The following are the high level components of this design:

* Client: Name Resolvers and LB policies specify an address _type_ for every
address.

* Server: Users configure a listening address and corresponding address type.

* Client and Server: A registry is used to determine how to create transports
for each address type.

* Client and Server: Define requirements for transport and stream APIs. The
specifics of the APIs will be left up to the individual gRPC client library
authors.

### Client-Side

Addresses produced by a name resolver or provided to the channel by the LB
policy will contain an indicator of the address type. This could be a separate
field in a struct, or via the language's type system, or through encoding of the
address itself (e.g. using a URI like `"tcp:127.0.0.1:8080"`). A registry or
similar mechanism containing a mapping from address types to transport factories
will be used to determine how to create a transport for each address.

### Server-Side

Servers wishing to use a specific type of transport listener will specify the
address type along with the address to listen on. As with client addresses, this
could be a field in a struct, types, or by using a URI. Also like client address
types, the listener's address type will be looked up in a registry to find a
listener factory. The constructed listener will produce transports for new
connections satisfying a common interface.

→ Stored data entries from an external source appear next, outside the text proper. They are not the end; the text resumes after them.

import Summits.QuantumFields.YangMills.Theorems.UnitScaleTiltHalvingStepOfPillarsCEPairLocalExists
import Summits.QuantumFields.YangMills.Theorems.UnitScaleTiltProp8HalvingSitePackageOfRows
import Summits.QuantumFields.YangMills.Theorems.UnitScaleTiltProp8ChartBondAvgIterKernel
import HarnessLib

/-!
# Route `UnitScaleTilt`, crux K1 «MinimiserStabilityRegPr» (stmt-QuantumFields-19200), stub V2′ `stub_halvingStep` — (K-E2E) door, C_E end, lemma L3′ = THE REPAIRED L3
# (★w8-19200 s2's ✓`ceRows_at_member`, p626885, VERBATIM except that it runs on L2″ ✓`hpair_of_hcrit_local_exists`: the (Φ-1′) binder `hΦ1` is the INHABITABLE `∃`-gauge
# fibre half on regular competitors, plus `hUcont`, `0 ≤ ε₀`, `hUmin` — see ✓`…CEPairLocalExists` for why the fixed-gauge display had no inhabitant; seat ym-ust-19200-w1 g7):
# **THE C_E ROWS OF THE DOOR AT ONE MEMBER AND ONE SITE** — ✓`HalvingStepOfPillars.halvingStep_of_rows`' `hCE` output block (the (165)∕(157)∕(160)-near∕(155)-far
# rows of ✓`HalvingSitePackage.sitePackage_of_rows` for `Hs`, `C := C♭`, with explicit `e₁`, `e₃`, `C₂`) from the P1♭ pair data, the P2 rows, FILE E's objects at the
# member, the (165)-row implication of ✓`row165_of_tracePairing_L5_su2` at the member, and the two regional chart residues (Φ-1′)∕(Φ-2′) — every constant free.

Cell `ym3-torus` (HUMAN RULING D-0037: rung R3, not Clay), width seat `ym-ust-19200-w1` g7 (text: ★w8-19200 s2).  `--supports stmt-QuantumFields-19200 --as helper`; def-free, 0 sorry.

THE KNIT (member level; the wrapper L4 only chooses constants): with `δ := B₁ε₀`, `C♭ := chartLogFlat η♭ 𝒟 − D(chartLogFlat η♭ 𝒟)(0)`, `A′ := A + Hs(C♭A)`:
* B3 ✓`chartRemainderFlat_hCd_hCq_B1`: `‖C♭A‖ ≤ C₂♭δ²`; L1 ✓`aPrime_rows`: `A′` is 𝔰𝔲(2)-valued, in the slice, of size `r := δ + B_H C₂♭δ²` in both weighted rows;
* IDENTIFICATION `Dsel A′ = C♭A` by FILE E's uniqueness on the ε-ball — (49) for the pair `(A′, C♭A)` is `rfl` because `A′ − Hs(C♭A) = A`; hence `A′ − Hs(Dsel A′) = A`
  and the regional chart identity (Φ-2′) for `A` is the one L2′ wants;
* L2′ ✓`hpair_of_hcrit_local` (its `h49`∕`hsize`∕`huniq`∕`hDd`∕`hball` from FILE E's (49)-block and analyticity on the ε-ball, `hSd` from ✓`exists_gradient_action_T3`,
  `hgrad` for FILE E's `W₀` from its V-gradient identity and the two identities of ✓`exists_gradient_action_T3`), then the member's (165) implication with
  `W := Y ↦ W₀(Y − Hs(Dsel Y)) + E Y` (E := the (99) correction, defined by its formula) and FILE E's dressed letter ⇒ the (165) rows with `e₁ := max(B₀ʳ, 1+B_M)·4C₄r²`;
* (157): ✓`rRows_scaled_of_uniformDatum` at `Y := C♭A`, `t := C₂♭δ²` ⇒ `e₃ := B₀B₃C₂♭δ²`; (160) near: ✓`bondAvgIter_top_chartPreimage` + `η♭Lᵏ = 1` ⇒ the top datum of `A′`
  IS `Q♭(A)` ⇒ P1♭ (vi); (155) far: ✓`far_bondAvgIter` ⇒ `L·r·L^{k−j}`.
HONEST SCOPE: bookkeeping over landed lemmas; (Φ-1′)∕(Φ-2′), the P1♭ data, the P2 rows, FILE E's objects and the member's (165) implication are hypotheses; NOT a claim about
the stub, the crux, the rung or the gap.

References: T. Bałaban, CMP **102** (1985) 277–309 [Balaban1985Variational] (44)–(49) p.285, (55) p.286, (99) p.293, (150)–(165) pp.301–303, Prop. 8 p.304;
CMP **99** (1985) 75–102 [Balaban1985RegularSpaces] Thm 2 p.83.
-/

set_option autoImplicit false

noncomputable section

open scoped BigOperators Matrix Matrix.Norms.L2Operator
open NormedSpace

namespace Summit.QuantumFields.YangMills.Theorems.HalvingSitePackage

open Literature.MathematicalPhysics.QuantumFieldTheory.Balaban1983to89
open Literature.MathematicalPhysics.QuantumFieldTheory.Balaban1983to89.T3ContinuumYM3Torus
open Literature.MathematicalPhysics.QuantumFieldTheory.Balaban1983to89.T3PrintedRegularMinimiser
open Complex (I)
open B5Eq117TorusCarriers (Mk)
open B5Eq118OneStroke (iterBlockOf)
open B5Prop12FieldsLattice (distSite)
open B5Eq120IterProof (bondAvgIter_zero)
open B6SectADomainsV1 (Domains)
open B6SectAOperatorsV1 (BondIdx SiteIdx QE RE dsE)
open B8Ineq132 (BondTouches)
open B8Eq140Level (SideTouches)
open B8Eq143PlaqExpansion (pdiv)
open B8Eq146AExpansion (plaqCovDeriv)
open B8Thm2SetupTorus (pullDom)
open B10Eq27TorusAxialLog (pull transl)
open LatticeFieldCalculus (bondAvgIter laplace diverg siteAvgIter)
open FlatCubeOpsText (Adm22 IsLevWeight HDecayLetterD RowSum162 distBI)
open FlatOpsLettersAssembly (flatH levWeight_nonneg)
open FlatCubeSequenceAligned (cubeSeqMT3 cubeSeqMT3_k)
open FlatCubeSequenceAdm (adm22_cubeSeqMT3)
open Prop8ChartDoubleBar (chartLogFlat chartLogFlat_apply fderiv_chartLogFlat_zero_apply chartRemainderFlat_hCd_hCq_B1)
open ChartBondAvgIterKernel (bondAvgIter_top_chartPreimage far_bondAvgIter)

variable {F : T3Family} {n K : ℕ}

### Client and Server Transports

Transport and stream APIs should expose gRPC semantics as defined in the
(pending) [Call Semantics
Specification](https://github.com/grpc/grpc/pull/15460) and hide HTTP/2
semantics and grpc's wire protocol semantics.

Stream APIs should support object-based messages to facilitate an in-process
transport based on copying message objects directly instead of serializing and
deserializing for transmission. Note that some features, e.g. [client
retries](https://github.com/grpc/proposal/blob/master/A6-client-retries.md) may
require byte-based message support due to message caching. Such features may be
unsupported for transports that cannot also support byte-based messages.

The API for creating transports should encapsulate the logic for connecting to
addresses (e.g. net.Dial) as an implementation detail of the transport.
Similarly, credentials handshaking should happen within the transport.

### Temporary environment variable protection

Since all transport selection logic takes place in code and is not configured by
I/O, no environment variable is needed.

## Rationale

Alternatives considered:

* Hardcode support for all non-standard (non-HTTP/2) transports, like the
in-memory transport. Example `NewInMemoryChannel()`.

This does not allow as much flexibility and requires recompilation to change
the way channels are created.

* Require byte-based transports.

This does not allow for a more efficient in-memory transport that is capable
of copying proto messages rather than serializing and deserializing.

* Decide the transport directly when the channel is created, rather than
allowing the resolver and balancer to influence it.

This would have a simpler API, however, it would require each channel to use
only a single transport. The proposed design enables a channel with different
types of connections.

## Implementation

As this is a high-level, cross-language design, implementation design and
details will be left up to the gRPC library authors to handle independently.